import HarnessLib
import Summits.Ventures.WeilGRH.UniformConductorFloorPrincipal
import Summits.Ventures.WeilGRH.OneCompleteMod19Even
import Summits.Ventures.WeilGRH.DualTrigMod19OddOne

/-!
# GRH arm (rh-explicit, venture WeilGRH): Weil positivity on `[−1, 1]` for EVERY non-principal Dirichlet character mod 19 — the complete level 19

Cell `rh-explicit`, WEIL TRACK — GRH ARM (seat weil-grh-1 gen12; pure assembly of two landed halves):
* EVEN non-principal characters mod 19: `OneCompleteMod19Even.weilPositivityOnChar_mod19_one_of_even` (weil-grh-2's door-C χ-cells and real islands);
* ODD characters mod 19: `weilPositivityOnChar_mod19_one_of_odd` (weil-grh-3's format-D-K lattice certificates, one per class, `DualTrigMod19OddOne`).
Since `19 ∈ F` (the principal character FAILS on `[−1, 1]` by weil-grh-1's flat-window witness `UniformFloor.not_weilPositivityOnChar_one_principal`),
the level is decided exactly: `WeilPositivityOnChar χ 1 ↔ χ ≠ 1`.  Pure assembly; RH/GRH-free; standard axioms.
-/

noncomputable section

namespace Summit.Ventures.WeilGRH.OneCompleteMod19All
open Literature.NumberTheory.LFunctions

/-- ★★ **Every non-principal Dirichlet character mod 19 satisfies Weil positivity on `[−1, 1]`.**
[cite: Weil1952FormulesExplicites, (11) pp. 261–262 and the «lemme» p. 262] -/
theorem weilPositivityOnChar_mod19_one (χ : DirichletCharacter ℂ 19) (hχ : χ ≠ 1) : WeilPositivityOnChar χ 1 := by
  rcases χ.even_or_odd with he | ho
  · exact OneCompleteMod19Even.weilPositivityOnChar_mod19_one_of_even χ hχ he
  · exact weilPositivityOnChar_mod19_one_of_odd χ ho

/-- ★★ **At level 19 EXACTLY the principal character fails Weil positivity on `[−1, 1]`**: for every Dirichlet character `χ` mod 19,
`WeilPositivityOnChar χ 1 ↔ χ ≠ 1`. [cite: Weil1952FormulesExplicites, (11) pp. 261–262 and the «lemme» p. 262] -/
theorem weilPositivityOnChar_one_iff_ne_one_mod19 (χ : DirichletCharacter ℂ 19) : WeilPositivityOnChar χ 1 ↔ χ ≠ 1 :=
  ⟨fun h h1 ↦ UniformFloor.not_weilPositivityOnChar_one_principal (q := 19) (by decide) (h1 ▸ h), weilPositivityOnChar_mod19_one χ⟩

/-- Every non-principal character mod 19 is Weil-positive on every window `[−t, t]`, `t ≤ 1`. [folklore] -/
theorem weilPositivityOnChar_of_le_one_mod19 (χ : DirichletCharacter ℂ 19) (hχ : χ ≠ 1) {t : ℝ} (ht : t ≤ 1) :
    WeilPositivityOnChar χ t := fun g hg hsupp ↦
  weilPositivityOnChar_mod19_one χ hχ g hg (hsupp.trans (Set.Icc_subset_Icc (by linarith) ht))

end Summit.Ventures.WeilGRH.OneCompleteMod19All

end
# # # # # # #
## Task brief
All lines from the one holding "theorem weilPositivityOnChar_mod19_one (χ" through the final line of the material must be set down exactly, and nothing else may be added.

## Exercise response
theorem weilPositivityOnChar_mod19_one (χ : DirichletCharacter ℂ 19) (hχ : χ ≠ 1) : WeilPositivityOnChar χ 1 := by
  rcases χ.even_or_odd with he | ho
  · exact OneCompleteMod19Even.weilPositivityOnChar_mod19_one_of_even χ hχ he
  · exact weilPositivityOnChar_mod19_one_of_odd χ ho

/-- ★★ **At level 19 EXACTLY the principal character fails Weil positivity on `[−1, 1]`**: for every Dirichlet character `χ` mod 19,
`WeilPositivityOnChar χ 1 ↔ χ ≠ 1`. [cite: Weil1952FormulesExplicites, (11) pp. 261–262 and the «lemme» p. 262] -/
theorem weilPositivityOnChar_one_iff_ne_one_mod19 (χ : DirichletCharacter ℂ 19) : WeilPositivityOnChar χ 1 ↔ χ ≠ 1 :=
  ⟨fun h h1 ↦ UniformFloor.not_weilPositivityOnChar_one_principal (q := 19) (by decide) (h1 ▸ h), weilPositivityOnChar_mod19_one χ⟩

/-- Every non-principal character mod 19 is Weil-positive on every window `[−t, t]`, `t ≤ 1`. [folklore] -/
theorem weilPositivityOnChar_of_le_one_mod19 (χ : DirichletCharacter ℂ 19) (hχ : χ ≠ 1) {t : ℝ} (ht : t ≤ 1) :
    WeilPositivityOnChar χ t := fun g hg hsupp ↦
  weilPositivityOnChar_mod19_one χ hχ g hg (hsupp.trans (Set.Icc_subset_Icc (by linarith) ht))

end Summit.Ventures.WeilGRH.OneCompleteMod19All

end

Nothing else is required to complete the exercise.